=== WHAT THE TASK REQUIRES ===
The line with "per(x+w) - per(x+ta)", the line with "of the complement", and all lines between them in the material below: return these exactly, and no others.

=== DATASET ENTRIES ===
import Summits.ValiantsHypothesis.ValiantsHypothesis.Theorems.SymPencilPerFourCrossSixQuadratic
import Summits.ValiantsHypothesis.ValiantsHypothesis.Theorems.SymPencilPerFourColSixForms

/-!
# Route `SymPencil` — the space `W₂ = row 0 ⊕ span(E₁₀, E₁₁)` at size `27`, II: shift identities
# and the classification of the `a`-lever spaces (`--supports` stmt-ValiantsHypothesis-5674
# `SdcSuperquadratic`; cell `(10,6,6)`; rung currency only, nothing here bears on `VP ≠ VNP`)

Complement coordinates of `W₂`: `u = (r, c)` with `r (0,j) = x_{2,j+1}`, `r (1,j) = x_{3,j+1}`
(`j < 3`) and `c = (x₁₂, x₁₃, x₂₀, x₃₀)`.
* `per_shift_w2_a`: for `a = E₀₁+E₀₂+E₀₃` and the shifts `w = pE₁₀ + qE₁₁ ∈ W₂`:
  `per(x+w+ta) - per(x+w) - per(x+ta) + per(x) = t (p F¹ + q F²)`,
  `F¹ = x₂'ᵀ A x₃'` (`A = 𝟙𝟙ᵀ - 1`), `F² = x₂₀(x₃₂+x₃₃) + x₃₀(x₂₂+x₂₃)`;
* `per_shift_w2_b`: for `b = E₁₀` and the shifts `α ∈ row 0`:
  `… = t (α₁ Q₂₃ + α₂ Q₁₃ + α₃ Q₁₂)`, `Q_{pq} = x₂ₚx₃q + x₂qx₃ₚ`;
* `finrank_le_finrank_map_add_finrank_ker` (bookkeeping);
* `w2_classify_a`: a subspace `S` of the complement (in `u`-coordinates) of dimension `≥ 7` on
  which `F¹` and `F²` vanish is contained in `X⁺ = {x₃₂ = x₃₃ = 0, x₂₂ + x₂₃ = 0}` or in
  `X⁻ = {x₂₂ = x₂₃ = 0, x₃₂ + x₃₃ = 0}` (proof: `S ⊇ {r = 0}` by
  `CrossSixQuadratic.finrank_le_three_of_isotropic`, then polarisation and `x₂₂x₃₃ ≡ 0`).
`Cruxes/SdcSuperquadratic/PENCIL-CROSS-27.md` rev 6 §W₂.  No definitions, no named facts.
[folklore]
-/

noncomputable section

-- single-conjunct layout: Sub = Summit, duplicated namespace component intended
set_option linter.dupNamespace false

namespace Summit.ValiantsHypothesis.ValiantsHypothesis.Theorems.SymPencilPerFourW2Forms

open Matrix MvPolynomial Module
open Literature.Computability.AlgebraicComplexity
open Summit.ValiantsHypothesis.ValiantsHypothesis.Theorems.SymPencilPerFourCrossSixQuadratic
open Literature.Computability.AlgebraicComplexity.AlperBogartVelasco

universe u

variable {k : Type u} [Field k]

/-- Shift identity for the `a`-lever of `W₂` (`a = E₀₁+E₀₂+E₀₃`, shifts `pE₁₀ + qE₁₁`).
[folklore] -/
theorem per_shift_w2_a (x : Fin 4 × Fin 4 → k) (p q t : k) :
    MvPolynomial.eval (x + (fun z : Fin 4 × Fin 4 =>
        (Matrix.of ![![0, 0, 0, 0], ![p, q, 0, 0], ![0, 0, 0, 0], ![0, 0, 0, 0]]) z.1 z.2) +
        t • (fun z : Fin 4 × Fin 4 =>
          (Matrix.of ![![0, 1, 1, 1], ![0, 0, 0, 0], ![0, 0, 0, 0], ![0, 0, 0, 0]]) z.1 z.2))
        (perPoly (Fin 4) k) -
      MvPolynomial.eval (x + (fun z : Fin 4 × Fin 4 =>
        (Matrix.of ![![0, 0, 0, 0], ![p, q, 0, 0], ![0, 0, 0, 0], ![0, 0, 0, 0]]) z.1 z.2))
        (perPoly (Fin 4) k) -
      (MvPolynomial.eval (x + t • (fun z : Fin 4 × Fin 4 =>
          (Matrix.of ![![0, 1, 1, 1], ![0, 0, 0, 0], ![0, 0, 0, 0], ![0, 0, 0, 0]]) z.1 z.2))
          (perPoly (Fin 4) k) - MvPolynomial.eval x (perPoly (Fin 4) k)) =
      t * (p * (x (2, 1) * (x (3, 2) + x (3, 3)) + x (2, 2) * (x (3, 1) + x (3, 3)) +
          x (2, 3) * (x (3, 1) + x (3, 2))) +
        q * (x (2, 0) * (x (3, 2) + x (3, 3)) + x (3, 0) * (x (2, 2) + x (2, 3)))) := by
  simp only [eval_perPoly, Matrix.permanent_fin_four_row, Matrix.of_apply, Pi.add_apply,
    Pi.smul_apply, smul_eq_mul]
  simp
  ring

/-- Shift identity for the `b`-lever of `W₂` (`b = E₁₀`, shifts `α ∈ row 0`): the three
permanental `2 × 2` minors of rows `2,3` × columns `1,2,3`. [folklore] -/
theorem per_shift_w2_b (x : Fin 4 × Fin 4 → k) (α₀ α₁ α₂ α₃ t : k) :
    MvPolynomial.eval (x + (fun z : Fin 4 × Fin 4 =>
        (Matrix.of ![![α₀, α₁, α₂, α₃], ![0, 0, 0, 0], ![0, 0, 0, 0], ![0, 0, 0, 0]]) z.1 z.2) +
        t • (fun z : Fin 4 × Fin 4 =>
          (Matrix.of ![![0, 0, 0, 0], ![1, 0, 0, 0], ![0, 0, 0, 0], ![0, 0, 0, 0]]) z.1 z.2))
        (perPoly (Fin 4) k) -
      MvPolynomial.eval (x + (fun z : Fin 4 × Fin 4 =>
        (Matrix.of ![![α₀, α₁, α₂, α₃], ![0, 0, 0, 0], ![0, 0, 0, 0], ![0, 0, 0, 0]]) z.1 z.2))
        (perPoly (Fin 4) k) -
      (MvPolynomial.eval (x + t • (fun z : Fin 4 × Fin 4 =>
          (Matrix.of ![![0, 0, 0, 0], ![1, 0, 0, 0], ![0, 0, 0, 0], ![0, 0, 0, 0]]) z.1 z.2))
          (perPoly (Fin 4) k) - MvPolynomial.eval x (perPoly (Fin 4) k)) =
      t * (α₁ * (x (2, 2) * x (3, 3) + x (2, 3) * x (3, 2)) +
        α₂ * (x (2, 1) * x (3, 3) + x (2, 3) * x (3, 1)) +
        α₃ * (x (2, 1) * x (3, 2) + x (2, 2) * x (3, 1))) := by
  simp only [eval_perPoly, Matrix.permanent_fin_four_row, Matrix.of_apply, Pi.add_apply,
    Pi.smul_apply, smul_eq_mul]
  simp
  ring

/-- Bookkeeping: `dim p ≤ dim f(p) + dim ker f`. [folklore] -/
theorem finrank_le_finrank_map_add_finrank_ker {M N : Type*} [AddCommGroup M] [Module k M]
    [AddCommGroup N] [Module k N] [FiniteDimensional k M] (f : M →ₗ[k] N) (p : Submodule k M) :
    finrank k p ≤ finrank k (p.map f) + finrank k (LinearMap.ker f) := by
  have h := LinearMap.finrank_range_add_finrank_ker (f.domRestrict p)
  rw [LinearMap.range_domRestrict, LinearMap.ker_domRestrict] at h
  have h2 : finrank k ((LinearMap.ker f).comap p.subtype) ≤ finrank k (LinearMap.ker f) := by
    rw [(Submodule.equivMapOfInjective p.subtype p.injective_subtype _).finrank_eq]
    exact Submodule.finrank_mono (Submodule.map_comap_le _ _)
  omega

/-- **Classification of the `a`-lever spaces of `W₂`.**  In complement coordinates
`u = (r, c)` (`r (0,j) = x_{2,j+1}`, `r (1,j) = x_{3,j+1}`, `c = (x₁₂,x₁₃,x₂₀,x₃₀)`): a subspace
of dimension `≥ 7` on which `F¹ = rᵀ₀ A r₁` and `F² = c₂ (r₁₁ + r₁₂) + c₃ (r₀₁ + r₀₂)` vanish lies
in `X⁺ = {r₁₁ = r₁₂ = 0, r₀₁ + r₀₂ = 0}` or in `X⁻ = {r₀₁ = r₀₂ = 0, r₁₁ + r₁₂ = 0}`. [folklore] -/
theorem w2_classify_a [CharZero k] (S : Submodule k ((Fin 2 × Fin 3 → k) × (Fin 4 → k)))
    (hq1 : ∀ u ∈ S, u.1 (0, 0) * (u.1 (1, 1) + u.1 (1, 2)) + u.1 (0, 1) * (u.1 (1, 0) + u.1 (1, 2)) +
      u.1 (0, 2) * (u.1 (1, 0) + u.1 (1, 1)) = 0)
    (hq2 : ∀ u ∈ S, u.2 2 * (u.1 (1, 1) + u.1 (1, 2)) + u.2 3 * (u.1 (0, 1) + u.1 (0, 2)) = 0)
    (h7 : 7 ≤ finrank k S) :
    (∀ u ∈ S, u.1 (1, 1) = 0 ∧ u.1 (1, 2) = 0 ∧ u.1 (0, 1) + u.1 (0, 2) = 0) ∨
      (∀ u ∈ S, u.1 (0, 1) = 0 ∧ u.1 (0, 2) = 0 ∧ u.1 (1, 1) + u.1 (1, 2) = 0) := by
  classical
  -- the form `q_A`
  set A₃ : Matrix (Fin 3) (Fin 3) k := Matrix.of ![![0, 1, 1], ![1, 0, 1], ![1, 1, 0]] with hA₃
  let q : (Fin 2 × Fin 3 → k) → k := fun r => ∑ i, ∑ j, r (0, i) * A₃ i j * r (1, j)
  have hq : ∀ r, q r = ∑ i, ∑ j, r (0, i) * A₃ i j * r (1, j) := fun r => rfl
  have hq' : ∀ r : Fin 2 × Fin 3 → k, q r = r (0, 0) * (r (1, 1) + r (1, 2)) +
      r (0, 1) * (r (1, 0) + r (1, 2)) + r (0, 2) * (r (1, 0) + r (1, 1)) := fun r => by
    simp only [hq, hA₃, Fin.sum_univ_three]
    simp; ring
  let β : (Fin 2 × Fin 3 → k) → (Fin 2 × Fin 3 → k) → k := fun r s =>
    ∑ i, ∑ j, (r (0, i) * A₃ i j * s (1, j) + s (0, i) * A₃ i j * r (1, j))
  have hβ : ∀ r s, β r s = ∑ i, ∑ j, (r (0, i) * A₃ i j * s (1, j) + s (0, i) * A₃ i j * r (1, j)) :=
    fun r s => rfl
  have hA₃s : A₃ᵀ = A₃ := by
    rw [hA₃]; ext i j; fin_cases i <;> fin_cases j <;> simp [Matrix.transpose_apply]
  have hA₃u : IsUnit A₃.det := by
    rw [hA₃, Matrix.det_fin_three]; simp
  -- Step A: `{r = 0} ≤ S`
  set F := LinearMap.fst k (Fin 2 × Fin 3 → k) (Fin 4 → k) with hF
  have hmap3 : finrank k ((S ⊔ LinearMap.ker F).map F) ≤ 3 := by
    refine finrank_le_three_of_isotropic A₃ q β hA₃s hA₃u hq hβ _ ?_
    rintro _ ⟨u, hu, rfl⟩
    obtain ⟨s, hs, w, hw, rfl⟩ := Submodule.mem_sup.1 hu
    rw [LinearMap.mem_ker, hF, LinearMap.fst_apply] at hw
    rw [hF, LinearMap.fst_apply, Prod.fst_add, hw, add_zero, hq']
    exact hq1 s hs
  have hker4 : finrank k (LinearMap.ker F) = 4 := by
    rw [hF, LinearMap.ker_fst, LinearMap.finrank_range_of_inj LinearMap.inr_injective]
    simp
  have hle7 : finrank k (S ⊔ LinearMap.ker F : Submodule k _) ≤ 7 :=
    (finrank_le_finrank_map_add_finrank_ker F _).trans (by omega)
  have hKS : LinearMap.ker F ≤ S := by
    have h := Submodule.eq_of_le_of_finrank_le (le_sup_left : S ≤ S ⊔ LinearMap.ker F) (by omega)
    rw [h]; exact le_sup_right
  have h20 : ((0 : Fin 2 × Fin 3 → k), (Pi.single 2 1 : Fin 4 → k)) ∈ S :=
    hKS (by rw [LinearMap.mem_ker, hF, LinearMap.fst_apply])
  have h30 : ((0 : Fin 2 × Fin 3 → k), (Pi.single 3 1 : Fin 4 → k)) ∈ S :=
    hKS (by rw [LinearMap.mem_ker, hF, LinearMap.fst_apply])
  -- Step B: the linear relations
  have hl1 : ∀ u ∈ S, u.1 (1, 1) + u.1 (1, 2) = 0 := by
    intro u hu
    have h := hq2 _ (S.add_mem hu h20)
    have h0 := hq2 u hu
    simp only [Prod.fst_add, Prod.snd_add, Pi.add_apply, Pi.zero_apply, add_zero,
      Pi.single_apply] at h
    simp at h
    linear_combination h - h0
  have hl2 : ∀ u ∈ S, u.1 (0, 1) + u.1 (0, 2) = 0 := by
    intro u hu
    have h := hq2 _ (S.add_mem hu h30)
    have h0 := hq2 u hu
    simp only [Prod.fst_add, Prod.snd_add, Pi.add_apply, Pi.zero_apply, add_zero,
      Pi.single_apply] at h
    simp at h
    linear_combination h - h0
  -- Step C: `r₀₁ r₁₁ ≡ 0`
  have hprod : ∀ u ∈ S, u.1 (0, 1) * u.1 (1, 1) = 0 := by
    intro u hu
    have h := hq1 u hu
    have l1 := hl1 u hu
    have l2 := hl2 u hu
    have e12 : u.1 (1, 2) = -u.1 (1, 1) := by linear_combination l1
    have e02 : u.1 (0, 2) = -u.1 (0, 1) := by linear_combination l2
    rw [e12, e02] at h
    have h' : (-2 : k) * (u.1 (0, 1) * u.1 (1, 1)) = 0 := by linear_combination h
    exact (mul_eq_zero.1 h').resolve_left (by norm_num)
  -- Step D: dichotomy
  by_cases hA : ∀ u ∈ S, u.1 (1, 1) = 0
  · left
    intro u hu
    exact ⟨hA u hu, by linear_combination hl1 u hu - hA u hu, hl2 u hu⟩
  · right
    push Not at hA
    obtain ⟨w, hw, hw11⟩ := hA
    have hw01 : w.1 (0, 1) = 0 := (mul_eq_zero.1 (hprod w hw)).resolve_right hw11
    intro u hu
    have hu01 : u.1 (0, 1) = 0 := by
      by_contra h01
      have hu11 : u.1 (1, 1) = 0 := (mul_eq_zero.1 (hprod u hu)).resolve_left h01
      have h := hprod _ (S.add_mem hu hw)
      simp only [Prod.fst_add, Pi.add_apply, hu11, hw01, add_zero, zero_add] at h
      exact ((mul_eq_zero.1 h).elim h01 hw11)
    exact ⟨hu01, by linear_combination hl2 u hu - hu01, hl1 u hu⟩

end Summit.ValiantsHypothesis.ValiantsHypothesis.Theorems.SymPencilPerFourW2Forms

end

=== SOLVED EXERCISE ===
  `per(x+w+ta) - per(x+w) - per(x+ta) + per(x) = t (p F¹ + q F²)`,
  `F¹ = x₂'ᵀ A x₃'` (`A = 𝟙𝟙ᵀ - 1`), `F² = x₂₀(x₃₂+x₃₃) + x₃₀(x₂₂+x₂₃)`;
* `per_shift_w2_b`: for `b = E₁₀` and the shifts `α ∈ row 0`:
  `… = t (α₁ Q₂₃ + α₂ Q₁₃ + α₃ Q₁₂)`, `Q_{pq} = x₂ₚx₃q + x₂qx₃ₚ`;
* `finrank_le_finrank_map_add_finrank_ker` (bookkeeping);
* `w2_classify_a`: a subspace `S` of the complement (in `u`-coordinates) of dimension `≥ 7` on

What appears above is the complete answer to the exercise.